• _Work instruction_
The entries below hold a line with "k⟦u₁,u₂⟧, g ∈" and a line with "def topPrimesNL (d". Return those lines and all that lie between them, exactly and only.

• _Saved data entries_
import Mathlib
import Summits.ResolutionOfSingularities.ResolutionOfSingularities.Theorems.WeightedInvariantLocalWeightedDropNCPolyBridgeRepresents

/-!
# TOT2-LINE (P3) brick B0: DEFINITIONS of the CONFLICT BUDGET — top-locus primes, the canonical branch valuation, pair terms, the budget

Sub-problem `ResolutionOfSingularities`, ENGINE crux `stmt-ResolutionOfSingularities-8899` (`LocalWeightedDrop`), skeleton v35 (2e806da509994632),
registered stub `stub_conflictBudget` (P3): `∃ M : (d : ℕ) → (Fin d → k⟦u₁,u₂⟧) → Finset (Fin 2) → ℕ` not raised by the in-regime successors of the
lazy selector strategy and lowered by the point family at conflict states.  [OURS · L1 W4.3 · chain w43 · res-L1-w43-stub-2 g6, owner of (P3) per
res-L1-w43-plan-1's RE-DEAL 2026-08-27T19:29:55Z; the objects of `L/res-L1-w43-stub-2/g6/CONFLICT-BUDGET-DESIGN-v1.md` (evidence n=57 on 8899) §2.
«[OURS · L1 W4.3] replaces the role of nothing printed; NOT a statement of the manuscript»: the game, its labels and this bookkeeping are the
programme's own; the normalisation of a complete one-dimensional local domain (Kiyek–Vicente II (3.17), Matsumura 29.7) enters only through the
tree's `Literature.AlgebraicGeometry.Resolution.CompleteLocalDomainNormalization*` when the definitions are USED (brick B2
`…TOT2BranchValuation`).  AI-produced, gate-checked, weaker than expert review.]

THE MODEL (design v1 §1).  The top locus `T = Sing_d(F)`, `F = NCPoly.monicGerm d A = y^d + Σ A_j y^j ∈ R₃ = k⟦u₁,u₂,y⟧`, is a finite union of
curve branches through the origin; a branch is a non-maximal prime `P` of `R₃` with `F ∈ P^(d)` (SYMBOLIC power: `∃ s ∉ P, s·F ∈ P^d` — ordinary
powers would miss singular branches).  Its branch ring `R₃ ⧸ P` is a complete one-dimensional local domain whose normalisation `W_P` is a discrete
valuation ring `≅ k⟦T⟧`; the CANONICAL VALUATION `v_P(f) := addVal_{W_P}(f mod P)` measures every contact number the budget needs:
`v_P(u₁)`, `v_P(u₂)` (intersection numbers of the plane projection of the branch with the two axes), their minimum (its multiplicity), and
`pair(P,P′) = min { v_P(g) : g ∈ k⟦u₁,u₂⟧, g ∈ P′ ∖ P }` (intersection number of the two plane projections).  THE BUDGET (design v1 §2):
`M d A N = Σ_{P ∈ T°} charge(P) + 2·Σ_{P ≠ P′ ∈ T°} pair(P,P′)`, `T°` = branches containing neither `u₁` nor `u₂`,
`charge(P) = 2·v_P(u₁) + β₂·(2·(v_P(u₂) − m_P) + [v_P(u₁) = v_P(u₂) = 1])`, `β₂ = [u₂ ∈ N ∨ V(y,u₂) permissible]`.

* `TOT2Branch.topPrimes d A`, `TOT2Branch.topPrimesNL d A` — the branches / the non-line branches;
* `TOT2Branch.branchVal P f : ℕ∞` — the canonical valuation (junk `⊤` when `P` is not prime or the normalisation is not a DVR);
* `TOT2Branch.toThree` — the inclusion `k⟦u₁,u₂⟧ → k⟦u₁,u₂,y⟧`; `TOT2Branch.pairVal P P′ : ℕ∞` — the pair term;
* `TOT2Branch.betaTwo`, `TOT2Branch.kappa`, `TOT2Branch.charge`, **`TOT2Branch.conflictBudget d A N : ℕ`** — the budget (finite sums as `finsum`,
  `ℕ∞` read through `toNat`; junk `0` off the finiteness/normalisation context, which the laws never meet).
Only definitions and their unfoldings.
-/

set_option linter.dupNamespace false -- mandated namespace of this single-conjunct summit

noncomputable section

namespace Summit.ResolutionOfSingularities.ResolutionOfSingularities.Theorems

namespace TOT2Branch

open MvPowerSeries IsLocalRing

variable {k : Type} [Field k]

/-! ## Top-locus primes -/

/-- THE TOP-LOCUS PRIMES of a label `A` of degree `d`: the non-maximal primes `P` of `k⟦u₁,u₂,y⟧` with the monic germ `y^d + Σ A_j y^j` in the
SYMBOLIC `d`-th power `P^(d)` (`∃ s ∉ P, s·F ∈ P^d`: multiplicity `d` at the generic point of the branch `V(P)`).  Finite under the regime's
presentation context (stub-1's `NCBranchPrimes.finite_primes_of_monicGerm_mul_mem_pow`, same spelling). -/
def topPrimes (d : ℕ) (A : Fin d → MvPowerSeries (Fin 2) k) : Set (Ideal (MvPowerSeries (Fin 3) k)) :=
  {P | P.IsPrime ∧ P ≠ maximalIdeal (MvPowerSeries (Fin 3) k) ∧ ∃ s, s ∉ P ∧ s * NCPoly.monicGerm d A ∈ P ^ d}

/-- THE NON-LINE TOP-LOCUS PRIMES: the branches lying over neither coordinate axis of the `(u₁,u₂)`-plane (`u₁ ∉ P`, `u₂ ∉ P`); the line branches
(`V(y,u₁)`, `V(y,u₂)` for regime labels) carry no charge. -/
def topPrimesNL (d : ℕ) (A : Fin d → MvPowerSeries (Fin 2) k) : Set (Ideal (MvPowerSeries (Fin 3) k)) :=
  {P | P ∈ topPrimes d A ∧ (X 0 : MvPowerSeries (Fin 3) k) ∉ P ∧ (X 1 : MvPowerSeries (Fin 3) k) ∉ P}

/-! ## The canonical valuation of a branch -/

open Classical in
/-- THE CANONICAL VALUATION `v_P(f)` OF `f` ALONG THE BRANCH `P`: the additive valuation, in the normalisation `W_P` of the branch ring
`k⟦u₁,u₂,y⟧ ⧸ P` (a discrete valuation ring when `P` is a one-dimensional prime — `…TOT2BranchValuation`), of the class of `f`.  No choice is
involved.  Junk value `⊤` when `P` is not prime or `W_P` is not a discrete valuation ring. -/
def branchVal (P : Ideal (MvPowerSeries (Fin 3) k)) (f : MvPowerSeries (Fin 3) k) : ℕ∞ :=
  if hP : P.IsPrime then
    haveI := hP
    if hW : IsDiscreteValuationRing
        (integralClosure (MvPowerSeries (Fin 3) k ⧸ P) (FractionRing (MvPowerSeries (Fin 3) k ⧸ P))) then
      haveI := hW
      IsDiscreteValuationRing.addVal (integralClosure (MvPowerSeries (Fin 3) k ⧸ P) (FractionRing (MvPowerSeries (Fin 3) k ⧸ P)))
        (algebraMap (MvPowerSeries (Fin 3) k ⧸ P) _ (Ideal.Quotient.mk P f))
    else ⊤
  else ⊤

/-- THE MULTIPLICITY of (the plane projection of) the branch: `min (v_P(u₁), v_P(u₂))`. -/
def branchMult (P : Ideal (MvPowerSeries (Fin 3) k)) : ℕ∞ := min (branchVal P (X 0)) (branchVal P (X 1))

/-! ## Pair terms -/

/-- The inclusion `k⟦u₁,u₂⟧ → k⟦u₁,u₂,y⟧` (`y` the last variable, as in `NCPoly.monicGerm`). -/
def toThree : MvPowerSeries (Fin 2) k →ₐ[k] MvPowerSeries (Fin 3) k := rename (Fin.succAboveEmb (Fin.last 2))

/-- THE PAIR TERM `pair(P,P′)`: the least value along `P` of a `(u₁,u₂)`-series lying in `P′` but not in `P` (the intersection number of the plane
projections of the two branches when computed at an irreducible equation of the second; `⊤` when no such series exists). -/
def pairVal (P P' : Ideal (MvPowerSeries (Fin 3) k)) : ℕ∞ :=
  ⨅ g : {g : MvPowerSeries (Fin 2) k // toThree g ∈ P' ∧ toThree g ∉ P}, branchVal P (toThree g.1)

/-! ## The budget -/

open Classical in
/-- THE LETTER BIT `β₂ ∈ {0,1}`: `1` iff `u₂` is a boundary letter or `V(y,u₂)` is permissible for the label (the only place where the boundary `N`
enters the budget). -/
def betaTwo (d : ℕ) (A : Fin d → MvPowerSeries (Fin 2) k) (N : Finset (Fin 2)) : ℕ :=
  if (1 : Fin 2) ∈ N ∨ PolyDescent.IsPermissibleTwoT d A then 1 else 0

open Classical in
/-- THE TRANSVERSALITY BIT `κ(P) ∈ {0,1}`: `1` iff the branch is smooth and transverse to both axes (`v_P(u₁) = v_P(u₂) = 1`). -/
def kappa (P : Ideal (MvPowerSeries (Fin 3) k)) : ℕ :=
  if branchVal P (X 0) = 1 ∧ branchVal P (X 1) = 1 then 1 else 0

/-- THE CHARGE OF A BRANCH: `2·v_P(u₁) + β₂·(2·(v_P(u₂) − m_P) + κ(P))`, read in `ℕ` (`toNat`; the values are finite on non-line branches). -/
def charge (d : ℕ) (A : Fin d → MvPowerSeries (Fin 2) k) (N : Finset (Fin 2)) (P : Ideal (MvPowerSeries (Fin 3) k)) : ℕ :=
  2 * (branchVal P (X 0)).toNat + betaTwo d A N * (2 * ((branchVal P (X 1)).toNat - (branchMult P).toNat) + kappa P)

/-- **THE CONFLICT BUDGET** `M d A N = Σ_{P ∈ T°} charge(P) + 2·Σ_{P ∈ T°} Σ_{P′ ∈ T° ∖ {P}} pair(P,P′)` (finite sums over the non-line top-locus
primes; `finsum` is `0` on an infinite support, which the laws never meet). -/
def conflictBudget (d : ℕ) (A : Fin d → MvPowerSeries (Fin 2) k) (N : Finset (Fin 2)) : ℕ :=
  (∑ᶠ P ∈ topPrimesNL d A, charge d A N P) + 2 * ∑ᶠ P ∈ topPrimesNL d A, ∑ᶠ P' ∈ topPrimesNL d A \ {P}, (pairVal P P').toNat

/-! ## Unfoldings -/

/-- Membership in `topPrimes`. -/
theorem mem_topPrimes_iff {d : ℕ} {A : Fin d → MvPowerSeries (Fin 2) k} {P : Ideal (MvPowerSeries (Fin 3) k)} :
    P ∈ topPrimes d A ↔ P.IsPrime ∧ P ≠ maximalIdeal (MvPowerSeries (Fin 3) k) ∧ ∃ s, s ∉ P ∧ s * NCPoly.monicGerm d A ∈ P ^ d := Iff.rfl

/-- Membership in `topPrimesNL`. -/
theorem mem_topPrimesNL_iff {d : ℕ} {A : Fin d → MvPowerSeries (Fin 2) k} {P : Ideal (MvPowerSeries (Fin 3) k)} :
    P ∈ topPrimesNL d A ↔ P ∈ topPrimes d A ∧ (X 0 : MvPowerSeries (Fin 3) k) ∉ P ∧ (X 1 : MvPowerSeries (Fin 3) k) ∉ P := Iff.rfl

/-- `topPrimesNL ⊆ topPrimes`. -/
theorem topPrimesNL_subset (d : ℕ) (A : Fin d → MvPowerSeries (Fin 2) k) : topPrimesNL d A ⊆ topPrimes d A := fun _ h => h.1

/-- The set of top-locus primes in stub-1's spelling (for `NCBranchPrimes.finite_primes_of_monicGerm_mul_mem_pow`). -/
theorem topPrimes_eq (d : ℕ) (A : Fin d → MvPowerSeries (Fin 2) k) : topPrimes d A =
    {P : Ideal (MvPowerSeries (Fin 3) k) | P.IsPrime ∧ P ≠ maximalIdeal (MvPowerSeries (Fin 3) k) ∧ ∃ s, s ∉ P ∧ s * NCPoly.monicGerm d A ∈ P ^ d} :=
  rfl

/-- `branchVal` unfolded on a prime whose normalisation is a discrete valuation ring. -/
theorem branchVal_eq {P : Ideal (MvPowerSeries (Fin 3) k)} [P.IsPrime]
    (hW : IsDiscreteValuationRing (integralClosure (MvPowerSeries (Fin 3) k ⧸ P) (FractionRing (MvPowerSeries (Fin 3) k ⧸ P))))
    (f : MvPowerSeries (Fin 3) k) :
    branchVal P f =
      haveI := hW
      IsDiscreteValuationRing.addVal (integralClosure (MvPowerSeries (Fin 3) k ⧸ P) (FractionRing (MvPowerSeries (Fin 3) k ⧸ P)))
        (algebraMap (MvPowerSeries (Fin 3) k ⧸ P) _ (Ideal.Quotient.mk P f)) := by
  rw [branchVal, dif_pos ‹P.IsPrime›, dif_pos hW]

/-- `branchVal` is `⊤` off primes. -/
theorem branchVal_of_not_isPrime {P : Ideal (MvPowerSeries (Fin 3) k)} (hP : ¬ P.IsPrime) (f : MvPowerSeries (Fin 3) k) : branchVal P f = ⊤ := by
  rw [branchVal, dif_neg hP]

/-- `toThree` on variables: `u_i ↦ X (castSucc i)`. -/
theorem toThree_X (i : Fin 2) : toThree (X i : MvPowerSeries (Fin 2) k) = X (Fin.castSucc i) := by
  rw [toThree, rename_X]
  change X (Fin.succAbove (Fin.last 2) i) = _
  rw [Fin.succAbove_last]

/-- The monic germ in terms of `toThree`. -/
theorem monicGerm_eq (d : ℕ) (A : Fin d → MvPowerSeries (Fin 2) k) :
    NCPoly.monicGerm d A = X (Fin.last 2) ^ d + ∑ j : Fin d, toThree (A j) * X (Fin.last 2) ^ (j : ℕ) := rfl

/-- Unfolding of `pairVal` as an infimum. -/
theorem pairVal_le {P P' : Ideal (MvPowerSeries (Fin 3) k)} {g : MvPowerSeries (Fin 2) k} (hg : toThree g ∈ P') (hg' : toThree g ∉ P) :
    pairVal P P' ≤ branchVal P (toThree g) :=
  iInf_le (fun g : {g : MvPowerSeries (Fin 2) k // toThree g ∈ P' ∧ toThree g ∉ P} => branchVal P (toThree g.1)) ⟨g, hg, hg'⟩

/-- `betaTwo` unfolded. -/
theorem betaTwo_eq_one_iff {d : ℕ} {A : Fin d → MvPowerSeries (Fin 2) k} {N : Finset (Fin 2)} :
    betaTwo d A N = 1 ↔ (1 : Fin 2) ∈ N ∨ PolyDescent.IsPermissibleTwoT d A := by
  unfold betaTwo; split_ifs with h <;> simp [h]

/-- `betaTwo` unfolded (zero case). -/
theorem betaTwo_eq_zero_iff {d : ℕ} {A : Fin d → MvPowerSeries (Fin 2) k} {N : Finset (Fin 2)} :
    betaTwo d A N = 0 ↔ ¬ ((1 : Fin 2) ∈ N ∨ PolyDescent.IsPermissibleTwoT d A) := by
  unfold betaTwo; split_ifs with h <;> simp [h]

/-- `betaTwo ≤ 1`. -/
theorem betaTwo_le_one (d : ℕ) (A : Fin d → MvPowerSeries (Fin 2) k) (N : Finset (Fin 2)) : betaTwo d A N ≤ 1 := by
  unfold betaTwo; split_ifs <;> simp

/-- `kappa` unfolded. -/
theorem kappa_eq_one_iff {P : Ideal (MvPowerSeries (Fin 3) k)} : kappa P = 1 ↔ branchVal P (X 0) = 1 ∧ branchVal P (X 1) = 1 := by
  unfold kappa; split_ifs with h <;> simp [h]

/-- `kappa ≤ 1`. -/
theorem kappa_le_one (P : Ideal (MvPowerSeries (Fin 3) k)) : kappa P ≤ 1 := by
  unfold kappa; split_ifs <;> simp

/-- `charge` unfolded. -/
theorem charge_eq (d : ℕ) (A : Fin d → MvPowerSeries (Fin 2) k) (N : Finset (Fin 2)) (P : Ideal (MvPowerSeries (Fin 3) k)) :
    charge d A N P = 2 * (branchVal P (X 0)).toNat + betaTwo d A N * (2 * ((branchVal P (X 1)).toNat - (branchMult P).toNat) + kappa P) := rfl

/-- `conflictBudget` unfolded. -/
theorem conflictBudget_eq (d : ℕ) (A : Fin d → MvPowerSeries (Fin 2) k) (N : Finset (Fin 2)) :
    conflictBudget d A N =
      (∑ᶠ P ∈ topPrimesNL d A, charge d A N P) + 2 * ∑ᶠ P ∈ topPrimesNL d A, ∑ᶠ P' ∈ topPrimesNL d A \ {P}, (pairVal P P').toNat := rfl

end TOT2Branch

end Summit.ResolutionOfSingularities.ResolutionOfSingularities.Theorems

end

• _Task answer_
`pair(P,P′) = min { v_P(g) : g ∈ k⟦u₁,u₂⟧, g ∈ P′ ∖ P }` (intersection number of the two plane projections).  THE BUDGET (design v1 §2):
`M d A N = Σ_{P ∈ T°} charge(P) + 2·Σ_{P ≠ P′ ∈ T°} pair(P,P′)`, `T°` = branches containing neither `u₁` nor `u₂`,
`charge(P) = 2·v_P(u₁) + β₂·(2·(v_P(u₂) − m_P) + [v_P(u₁) = v_P(u₂) = 1])`, `β₂ = [u₂ ∈ N ∨ V(y,u₂) permissible]`.

* `TOT2Branch.topPrimes d A`, `TOT2Branch.topPrimesNL d A` — the branches / the non-line branches;
* `TOT2Branch.branchVal P f : ℕ∞` — the canonical valuation (junk `⊤` when `P` is not prime or the normalisation is not a DVR);
* `TOT2Branch.toThree` — the inclusion `k⟦u₁,u₂⟧ → k⟦u₁,u₂,y⟧`; `TOT2Branch.pairVal P P′ : ℕ∞` — the pair term;
* `TOT2Branch.betaTwo`, `TOT2Branch.kappa`, `TOT2Branch.charge`, **`TOT2Branch.conflictBudget d A N : ℕ`** — the budget (finite sums as `finsum`,
  `ℕ∞` read through `toNat`; junk `0` off the finiteness/normalisation context, which the laws never meet).
Only definitions and their unfoldings.
-/

set_option linter.dupNamespace false -- mandated namespace of this single-conjunct summit

noncomputable section

namespace Summit.ResolutionOfSingularities.ResolutionOfSingularities.Theorems

namespace TOT2Branch

open MvPowerSeries IsLocalRing

variable {k : Type} [Field k]

/-! ## Top-locus primes -/

/-- THE TOP-LOCUS PRIMES of a label `A` of degree `d`: the non-maximal primes `P` of `k⟦u₁,u₂,y⟧` with the monic germ `y^d + Σ A_j y^j` in the
SYMBOLIC `d`-th power `P^(d)` (`∃ s ∉ P, s·F ∈ P^d`: multiplicity `d` at the generic point of the branch `V(P)`).  Finite under the regime's
presentation context (stub-1's `NCBranchPrimes.finite_primes_of_monicGerm_mul_mem_pow`, same spelling). -/
def topPrimes (d : ℕ) (A : Fin d → MvPowerSeries (Fin 2) k) : Set (Ideal (MvPowerSeries (Fin 3) k)) :=
  {P | P.IsPrime ∧ P ≠ maximalIdeal (MvPowerSeries (Fin 3) k) ∧ ∃ s, s ∉ P ∧ s * NCPoly.monicGerm d A ∈ P ^ d}

/-- THE NON-LINE TOP-LOCUS PRIMES: the branches lying over neither coordinate axis of the `(u₁,u₂)`-plane (`u₁ ∉ P`, `u₂ ∉ P`); the line branches
(`V(y,u₁)`, `V(y,u₂)` for regime labels) carry no charge. -/
def topPrimesNL (d : ℕ) (A : Fin d → MvPowerSeries (Fin 2) k) : Set (Ideal (MvPowerSeries (Fin 3) k)) :=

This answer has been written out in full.